GIVEN INFORMATION: Begin

import Summits.PneNP.PneNP.Theorems.ReslinSizeFromWidthQuadraticCommonSubspace
import Summits.PneNP.PneNP.Theorems.ReslinSizeFromWidthQuadraticGlue

/-!
# PneNP / ReslinSizeFromWidth — quadratic size–width law, part 3c: the induction

Helper file for the quadratic truncation of crux `ResLinSizeFromWidth` (stmt-PneNP-18932).
THE SEMANTIC QUADRATIC LAW `B_le_length`: if every semantic refutation of `𝒞` inside the nonempty
flat `A` (axiom flats of relative rank `≤ t`) has width `≥ K`, then every such refutation has at
least `B t K = 1 + Σ_{s=t+1}^{K} s` lines.  Induction on `dim A`: prune; a reachable line of rank
`≥ K` ends a premise chain whose last `K` lines share an equation `θ ∉ W A` (common-subspace
lemma); by gluing, either all refutations inside `H1 = A ∩ hyp (θ+1)` have width `≥ K-1` — restrict
to `H1`, losing the `K` lines inside `hyp θ`, and recurse — or all inside `H0 = A ∩ hyp θ` have width
`≥ K` — restrict to `H0` and recurse.
-/

namespace Summit.PneNP.PneNP.Theorems

-- `Summit.PneNP.PneNP` repeats a path component by design (summit = sub-problem); silence the linter.
set_option linter.dupNamespace false

namespace ResLinSW

section Induction

open Module Submodule
open scoped Pointwise

variable {V : Type*} [Fintype V]

/-! ### The induction -/

/-- One step along a chain raises `dim W` by at most one. -/
theorem finrank_W_le_of_step {L : List (Set (V → ZMod 2))} {N P : Set (V → ZMod 2)}
    (h : Step L N P) : finrank (ZMod 2) ↥(W P) ≤ finrank (ZMod 2) ↥(W N) + 1 := by
  obtain ⟨e, he⟩ := h.le
  calc finrank (ZMod 2) ↥(W P) ≤ finrank (ZMod 2) ↥(W N ⊔ (ZMod 2) ∙ e) := Submodule.finrank_mono he
    _ ≤ finrank (ZMod 2) ↥(W N) + 1 := finrank_sup_span_singleton_le _ _

/-- **The quadratic size–width law, semantic form.** If the axiom flats meeting the nonempty flat
`A` have relative rank `≤ t` and EVERY semantic refutation of `𝒞` inside `A` has width `≥ K`, then
every semantic refutation of `𝒞` inside `A` has at least `B t K = 1 + Σ_{s=t+1}^{K} s` lines. -/
theorem B_le_length {𝒞 : Set (Set (V → ZMod 2))} {t : ℕ} :
    ∀ (d : ℕ) (A : Set (V → ZMod 2)), IsFlat A → A.Nonempty →
      finrank (ZMod 2) (Eqn V) ≤ finrank (ZMod 2) ↥(W A) + d → GoodAxioms 𝒞 A t →
      ∀ K : ℕ, (∀ L, IsRef 𝒞 A L → K ≤ width A L) →
      ∀ L, IsRef 𝒞 A L → B t K ≤ L.length := by
  classical
  intro d
  induction d with
  | zero =>
    intro A hA hAne hdim _ K _ L _
    exfalso
    -- W A = ⊤ ∋ one, so A = ∅
    have htop : W A = ⊤ :=
      Submodule.eq_top_of_finrank_eq (le_antisymm (Submodule.finrank_le _) (by simpa using hdim))
    have : one ∈ W A := by rw [htop]; exact Submodule.mem_top
    rw [one_mem_W_iff] at this
    rw [this] at hAne
    exact Set.not_nonempty_empty hAne
  | succ d ih =>
    intro A hA hAne hdim hg K hK L hL
    by_cases hKt : K ≤ t
    · rw [B_of_le hKt]
      exact List.length_pos_of_mem hL.root
    have hK1 : 1 ≤ K := by omega
    -- prune
    obtain ⟨hL', hreachL'⟩ := prune hL hAne
    set L' := L.filter (reachB L A) with hL'def
    have hlenL' : L'.length ≤ L.length := List.length_filter_le _ _
    -- a reachable line of rank ≥ K
    obtain ⟨z, hzL', hzne, hzK⟩ := exists_codim_ge_of_le_width hK1 (hK L' hL')
    obtain ⟨m, c, hc0, hcm, hstep, hreach⟩ := (hreachL' z hzL').exists_chain
    -- the chain of equation spaces
    choose e he using fun i (hi : i < m) => (hstep i hi).le
    let U : ℕ → Submodule (ZMod 2) (Eqn V) := fun i => W (c i)
    let e' : ℕ → Eqn V := fun i => if hi : i < m then e i hi else 0
    have hchain : ∀ i < m, U (i + 1) ≤ U i ⊔ (ZMod 2) ∙ e' i := by
      intro i hi
      show W (c (i + 1)) ≤ W (c i) ⊔ (ZMod 2) ∙ e' i
      simp only [e', dif_pos hi]
      exact he i hi
    -- dim W grows by ≤ 1 per step, so m ≥ K
    have hgrow : ∀ i ≤ m, finrank (ZMod 2) ↥(W (c i)) ≤ finrank (ZMod 2) ↥(W A) + i := by
      intro i hi
      induction i with
      | zero => rw [hc0]; omega
      | succ i ih' =>
        have := finrank_W_le_of_step (hstep i (by omega))
        have := ih' (by omega)
        omega
    have hzdim : finrank (ZMod 2) ↥(W A) + K ≤ finrank (ZMod 2) ↥(W z) := by
      have hmono : finrank (ZMod 2) ↥(W A) ≤ finrank (ZMod 2) ↥(W z) :=
        Submodule.finrank_mono (W_anti (hL'.subset z hzL'))
      unfold codim at hzK
      omega
    have hmK : K ≤ m := by
      have := hgrow m le_rfl
      rw [hcm] at this
      omega
    -- the common equation θ of the last K lines of the chain, outside W A
    have hcommon := finrank_le_finrank_commonInter_add U e' m hchain (K - 1) (by omega)
    have hUm : U m = W z := by show W (c m) = W z; rw [hcm]
    rw [hUm] at hcommon
    have hnot : ¬ commonInter U m (K - 1) ≤ W A := by
      intro hle
      have := Submodule.finrank_mono hle
      omega
    obtain ⟨θ, hθC, hθA⟩ := SetLike.not_le_iff_exists.1 hnot
    have hθc : ∀ l, m - (K - 1) ≤ l → l ≤ m → θ ∈ W (c l) :=
      fun l h1 h2 => mem_of_mem_commonInter hθC l h1 h2
    -- the two halves
    have hθz : θ ∈ W z := by rw [← hcm]; exact hθc m (by omega) le_rfl
    have h0ne : (A ∩ hyp θ).Nonempty := by
      obtain ⟨x, hx⟩ := hzne
      exact ⟨x, hL'.subset z hzL' hx, hθz x hx⟩
    have h1ne : (A ∩ hyp (θ + one)).Nonempty := by
      by_contra hcon
      rw [Set.not_nonempty_iff_eq_empty] at hcon
      apply hθA
      intro x hx
      by_contra hxθ
      have : x ∈ A ∩ hyp (θ + one) := ⟨hx, mem_hyp_add_one_iff.2 hxθ⟩
      rw [hcon] at this
      exact Set.notMem_empty x this
    set H0 := A ∩ hyp θ with hH0
    set H1 := A ∩ hyp (θ + one) with hH1
    have hH0flat : IsFlat H0 := hA.inter (isFlat_hyp θ)
    have hH1flat : IsFlat H1 := hA.inter (isFlat_hyp _)
    have hWH0 : finrank (ZMod 2) ↥(W H0) = finrank (ZMod 2) ↥(W A) + 1 := finrank_W_section hA h0ne h1ne
    have hWH1 : finrank (ZMod 2) ↥(W H1) = finrank (ZMod 2) ↥(W A) + 1 := by
      refine finrank_W_section hA h1ne ?_
      rw [add_one_add_one]; exact h0ne
    have hg0 : GoodAxioms 𝒞 H0 t := hg.section hA h0ne h1ne
    have hg1 : GoodAxioms 𝒞 H1 t := by
      refine hg.section hA h1ne ?_
      rw [add_one_add_one]; exact h0ne
    have hdim0 : finrank (ZMod 2) (Eqn V) ≤ finrank (ZMod 2) ↥(W H0) + d := by rw [hWH0]; omega
    have hdim1 : finrank (ZMod 2) (Eqn V) ≤ finrank (ZMod 2) ↥(W H1) + d := by rw [hWH1]; omega
    -- the dichotomy of the restriction lemma for width
    have hdich : (∀ R1, IsRef 𝒞 H1 R1 → K - 1 ≤ width H1 R1) ∨
        (∀ R0, IsRef 𝒞 H0 R0 → K ≤ width H0 R0) := by
      by_contra hcon
      push Not at hcon
      obtain ⟨⟨R1, hR1, hw1⟩, ⟨R0, hR0, hw0⟩⟩ := hcon
      obtain ⟨G, hG, hwG⟩ := glue hg hA θ h0ne h1ne hR1 hR0
      have := hK G hG
      have : K ≤ max (width H1 R1 + 1) (max (width H0 R0) t) := this.trans hwG
      rw [le_max_iff, le_max_iff] at this
      omega
    rcases hdich with hcase | hcase
    · -- case (i): restrict the pruned refutation to H1; the K chain lines disappear
      have hR := isRef_restrict hL' hH1flat Set.inter_subset_left h1ne
      have hBR := ih H1 hH1flat h1ne hdim1 hg1 (K - 1) hcase _ hR
      have hlen := length_restrict H1 L'
      -- the K killed lines
      have hkill : K ≤ (L'.filter fun N => !neB (N ∩ H1)).length := by
        have hinj := chain_injOn hstep
        set s : Finset (Set (V → ZMod 2)) :=
          (Finset.Icc (m - (K - 1)) m).image c with hs
        have hcard : s.card = K := by
          rw [hs, Finset.card_image_of_injOn, Nat.card_Icc]
          · omega
          · intro i hi j hj hij
            rw [Finset.coe_Icc, Set.mem_Icc] at hi hj
            exact hinj (by exact hi.2) (by exact hj.2) hij
        rw [← hcard]
        refine card_le_length_filter _ s fun N hN => ?_
        rw [hs, Finset.mem_image] at hN
        obtain ⟨l, hl, rfl⟩ := hN
        rw [Finset.mem_Icc] at hl
        refine ⟨?_, ?_⟩
        · exact List.mem_filter.2 ⟨(hreach l hl.2).mem hL.root,
            (reachB_iff L A _).2 (hreach l hl.2)⟩
        · -- c l ⊆ hyp θ misses H1
          have hθl := hθc l hl.1 hl.2
          have hempty : c l ∩ H1 = ∅ := by
            rw [Set.eq_empty_iff_forall_notMem]
            rintro x ⟨hx, -, hx1⟩
            exact (mem_hyp_add_one_iff.1 hx1) (hθl x hx)
          simp [hempty, neB]
      rw [B_of_lt (by omega)]
      omega
    · -- case (ii): restrict to H0
      have hR := isRef_restrict hL' hH0flat Set.inter_subset_left h0ne
      have hBR := ih H0 hH0flat h0ne hdim0 hg0 K hcase _ hR
      have hlen := length_restrict H0 L'
      omega

end Induction

end ResLinSW

end Summit.PneNP.PneNP.Theorems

GIVEN INFORMATION: End

EXERCISE PROMPT >> Return a word-for-word copy of the lines above from the one holding "ends a premise" through the one holding "set_option linter.dupNamespace false", with both of them included and nothing besides.

OUTPUT BELOW >>
`≥ K` ends a premise chain whose last `K` lines share an equation `θ ∉ W A` (common-subspace
lemma); by gluing, either all refutations inside `H1 = A ∩ hyp (θ+1)` have width `≥ K-1` — restrict
to `H1`, losing the `K` lines inside `hyp θ`, and recurse — or all inside `H0 = A ∩ hyp θ` have width
`≥ K` — restrict to `H0` and recurse.
-/

namespace Summit.PneNP.PneNP.Theorems

-- `Summit.PneNP.PneNP` repeats a path component by design (summit = sub-problem); silence the linter.
set_option linter.dupNamespace false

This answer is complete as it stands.